++++ SUPPLIED MATERIAL

import Summits.CriticalPhenomena.CardyFormulaZ2.Theorems.StripClusterRates.Negative.SubmultiplicativeOne
import Literature.Probability.Percolation.CrossingChains
import Literature.Probability.Percolation.AnnulusCircuitsProofs
import Literature.Probability.Percolation.SiteMonotonicity
import Literature.Probability.Percolation.RSWProofs

/-!
# Band construction for the two-cluster event: independence of the three bands (stub B2)

Crux `Summit.CriticalPhenomena.CardyFormulaZ2.Theses.CardyBoundaryCoulombGas.StripClusterRates`
(stmt-CriticalPhenomena-13878), line `two-cluster-rate-is-stationary-gap`, stub
`band_real_inter_eq` of the band construction for the UPPER edge of the two-cluster window.

In the rectangle `[0, m] × [0, a+b+c+3]` of `ℤ²` consider, for bond percolation at `p = 1/2`,
* `A = LR([0, m] × [0, a])` (`lrCrossing m a`), the bottom band, rows `0 … a`;
* `B = LR((0, a+c+3) + [0, m] × [0, b])` (`lrCrossingAt`), the top band, rows `a+c+3 … a+b+c+3`;
* `C = TB((0, a+1) + [0, m] × [0, c+1])`, the middle band, rows `a+1 … a+c+2`.

The three events are determined by the vertex-pair sets of three ROW-DISJOINT vertex sets, hence
are independent under the product measure (`bondPercolation_real_inter_of_disjoint`), and
`P(A ∩ B ∩ Cᶜ) = P(A) · P(B) · (1 - P(C)) = p₁(m, a) · p₁(m, b) · p₁(m+1, c)`
by translation invariance (`bondPercolation_real_lrCrossingAt`,
`bondPercolation_real_tbCrossingAt`) and duality at the self-dual point
(`crossingProb_add_crossingProb_symm_holds`, `symm_half`):
`1 - crossingProb ½ (c+1) m = crossingProb ½ (m+1) c`.

Sources: folklore (Grimmett, *Percolation* (1999), §1.3 product measure, §11.2 duality;
Bollobás–Riordan, *Percolation* (2006), Ch. 3, Corollary 3(i)). No named unproved facts are used.
-/

noncomputable section

open MeasureTheory Filter Topology
open Literature.Probability.LatticeModels Literature.Probability.Percolation

namespace Summit.CriticalPhenomena.CardyFormulaZ2.Cruxes.StripClusterRates.TwoClusterRateIsStationaryGap

open Summit.CriticalPhenomena.CardyFormulaZ2.Theorems.StripClusterRates.Negative
  (determinedBy_lrCrossingAt)

/-- The translated top-bottom crossing event of `u + [0, M] × [0, n]` is determined by the pairs
of vertices of the translated rectangle. [folklore] -/
theorem b2_determinedBy_tbCrossingAt (u : Site 2) (M n : ℕ) :
    DeterminedBy (openCrossing ((· + u) '' (rectangle M n : Set (Site 2)))
      ((· + u) '' (bottomSide M n : Set (Site 2))) ((· + u) '' (topSide M n : Set (Site 2))) :
        Set (BondConfig (Site 2))) ↑((rectangle M n).image (· + u)).sym2 := by
  have : ((· + u) '' (rectangle M n : Set (Site 2))) = ↑((rectangle M n).image (· + u)) :=
    Finset.coe_image.symm
  rw [this]
  exact PlanarDuality.determinedBy_openCrossing _ _ _

/-- Vertex sets separated by a row level `k` (rows of `R₁` below `k`, rows of `R₂` at or above
`k`) have disjoint pair sets. [folklore] -/
theorem b2_disjoint_sym2_of_row {R₁ R₂ : Finset (Site 2)} (k : ℤ)
    (h₁ : ∀ z ∈ R₁, z 1 < k) (h₂ : ∀ z ∈ R₂, k ≤ z 1) :
    Disjoint (↑R₁.sym2 : Set (Sym2 (Site 2))) ↑R₂.sym2 := by
  rw [Finset.disjoint_coe, Finset.disjoint_left]
  intro e he he'
  induction e using Sym2.ind with
  | _ x y =>
    have hx : x ∈ R₁ := Finset.mem_sym2_iff.1 he x (Sym2.mem_mk_left x y)
    have hx' : x ∈ R₂ := Finset.mem_sym2_iff.1 he' x (Sym2.mem_mk_left x y)
    exact absurd (h₁ x hx) (not_lt.2 (h₂ x hx'))

/-- Rows of the bottom band `[0, m] × [0, a]` lie below `a + 1`. [folklore] -/
theorem b2_row_lt_of_mem_rectangle (m a : ℕ) :
    ∀ z ∈ rectangle m a, z 1 < (a : ℤ) + 1 := by
  intro z hz
  rw [mem_rectangle_iff] at hz
  omega

/-- Rows of the translated rectangle `(0, j) + [0, m] × [0, n]` lie in `[j, j + n]`. [folklore] -/
theorem b2_row_mem_of_mem_image (m n : ℕ) (j : ℤ) :
    ∀ z ∈ (rectangle m n).image (· + pt 0 j), j ≤ z 1 ∧ z 1 ≤ j + n := by
  intro z hz
  obtain ⟨w, hw, rfl⟩ := Finset.mem_image.1 hz
  rw [mem_rectangle_iff] at hw
  simp only [Pi.add_apply, Matrix.cons_val_one, Matrix.cons_val_fin_one]
  omega

/-- **Independence of the three bands and evaluation of the product**: for bond percolation on
`ℤ²` at `p = 1/2`, the probability of the event
`LR(bottom a-band) ∩ LR(top b-band) ∩ (TB(middle (c+1)-band))ᶜ` is
`p₁(m,a) · p₁(m,b) · p₁(m+1,c)`, the last factor by self-duality
`1 - crossingProb ½ (c+1) m = crossingProb ½ (m+1) c`. [folklore] -/
theorem band_real_inter_eq : ∀ m a b c : ℕ, (bondPercolation (zdGraph 2) half).real
    (lrCrossing m a ∩ lrCrossingAt (pt 0 ((a : ℤ) + c + 3)) m b ∩
      (openCrossing ((· + pt 0 ((a : ℤ) + 1)) '' (rectangle m (c + 1) : Set (Site 2)))
        ((· + pt 0 ((a : ℤ) + 1)) '' (bottomSide m (c + 1) : Set (Site 2)))
        ((· + pt 0 ((a : ℤ) + 1)) '' (topSide m (c + 1) : Set (Site 2))))ᶜ) =
    crossingProb half m a * crossingProb half m b * crossingProb half (m + 1) c := by
  intro m a b c
  -- the three events are determined by the pair sets of three row-disjoint vertex sets
  have hA : DeterminedBy (lrCrossing m a) (↑(rectangle m a).sym2 : Set (Sym2 (Site 2))) :=
    PlanarDuality.determinedBy_openCrossing (rectangle m a) _ _
  have hB := determinedBy_lrCrossingAt (pt 0 ((a : ℤ) + c + 3)) m b
  have hC := b2_determinedBy_tbCrossingAt (pt 0 ((a : ℤ) + 1)) m (c + 1)
  have hAm := measurableSet_lrCrossing m a
  have hBm := measurableSet_lrCrossingAt (pt 0 ((a : ℤ) + c + 3)) m b
  have hCm := measurableSet_tbCrossingAt (pt 0 ((a : ℤ) + 1)) m (c + 1)
  have hRB := b2_row_mem_of_mem_image m b ((a : ℤ) + c + 3)
  have hRC := b2_row_mem_of_mem_image m (c + 1) ((a : ℤ) + 1)
  have hSAB : Disjoint (↑(rectangle m a).sym2 : Set (Sym2 (Site 2)))
      ↑((rectangle m b).image (· + pt 0 ((a : ℤ) + c + 3))).sym2 :=
    b2_disjoint_sym2_of_row ((a : ℤ) + 1) (b2_row_lt_of_mem_rectangle m a)
      (fun z hz => by have := hRB z hz; omega)
  have hSAC : Disjoint (↑(rectangle m a).sym2 : Set (Sym2 (Site 2)))
      ↑((rectangle m (c + 1)).image (· + pt 0 ((a : ℤ) + 1))).sym2 :=
    b2_disjoint_sym2_of_row ((a : ℤ) + 1) (b2_row_lt_of_mem_rectangle m a)
      (fun z hz => (hRC z hz).1)
  have hSCB : Disjoint
      (↑((rectangle m (c + 1)).image (· + pt 0 ((a : ℤ) + 1))).sym2 : Set (Sym2 (Site 2)))
      ↑((rectangle m b).image (· + pt 0 ((a : ℤ) + c + 3))).sym2 :=
    b2_disjoint_sym2_of_row ((a : ℤ) + c + 3) (fun z hz => by have := hRC z hz; omega)
      (fun z hz => (hRB z hz).1)
  have hSABC : Disjoint ((↑(rectangle m a).sym2 : Set (Sym2 (Site 2))) ∪
      ↑((rectangle m b).image (· + pt 0 ((a : ℤ) + c + 3))).sym2)
      ↑((rectangle m (c + 1)).image (· + pt 0 ((a : ℤ) + 1))).sym2 :=
    Set.disjoint_union_left.2 ⟨hSAC, hSCB.symm⟩
  -- independence, in two steps, then translation invariance and the complement rule
  rw [bondPercolation_real_inter_of_disjoint (zdGraph 2) half hSABC
      ((hA.mono Set.subset_union_left).inter (hB.mono Set.subset_union_right)) hC.compl
      (hAm.inter hBm) hCm.compl,
    bondPercolation_real_inter_of_disjoint (zdGraph 2) half hSAB hA hB hAm hBm,
    bondPercolation_real_lrCrossingAt, probReal_compl_eq_one_sub hCm,
    bondPercolation_real_tbCrossingAt]
  -- duality at the self-dual point: `crossingProb ½ (m+1) c + crossingProb ½ (c+1) m = 1`
  have hdual := crossingProb_add_crossingProb_symm_holds half m c
  rw [symm_half] at hdual
  show crossingProb half m a * crossingProb half m b * (1 - crossingProb half (c + 1) m) = _
  rw [← hdual, add_sub_cancel_right]

end Summit.CriticalPhenomena.CardyFormulaZ2.Cruxes.StripClusterRates.TwoClusterRateIsStationaryGap

end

++++++++

ACTIVITY:
Set down, unchanged, only those lines above that fall between the line with "(openCrossing ((· + pt" and the line with "have hA : DeterminedBy", the two end lines included.

FINISHED EXERCISE:
      (openCrossing ((· + pt 0 ((a : ℤ) + 1)) '' (rectangle m (c + 1) : Set (Site 2)))
        ((· + pt 0 ((a : ℤ) + 1)) '' (bottomSide m (c + 1) : Set (Site 2)))
        ((· + pt 0 ((a : ℤ) + 1)) '' (topSide m (c + 1) : Set (Site 2))))ᶜ) =
    crossingProb half m a * crossingProb half m b * crossingProb half (m + 1) c := by
  intro m a b c
  -- the three events are determined by the pair sets of three row-disjoint vertex sets
  have hA : DeterminedBy (lrCrossing m a) (↑(rectangle m a).sym2 : Set (Sym2 (Site 2))) :=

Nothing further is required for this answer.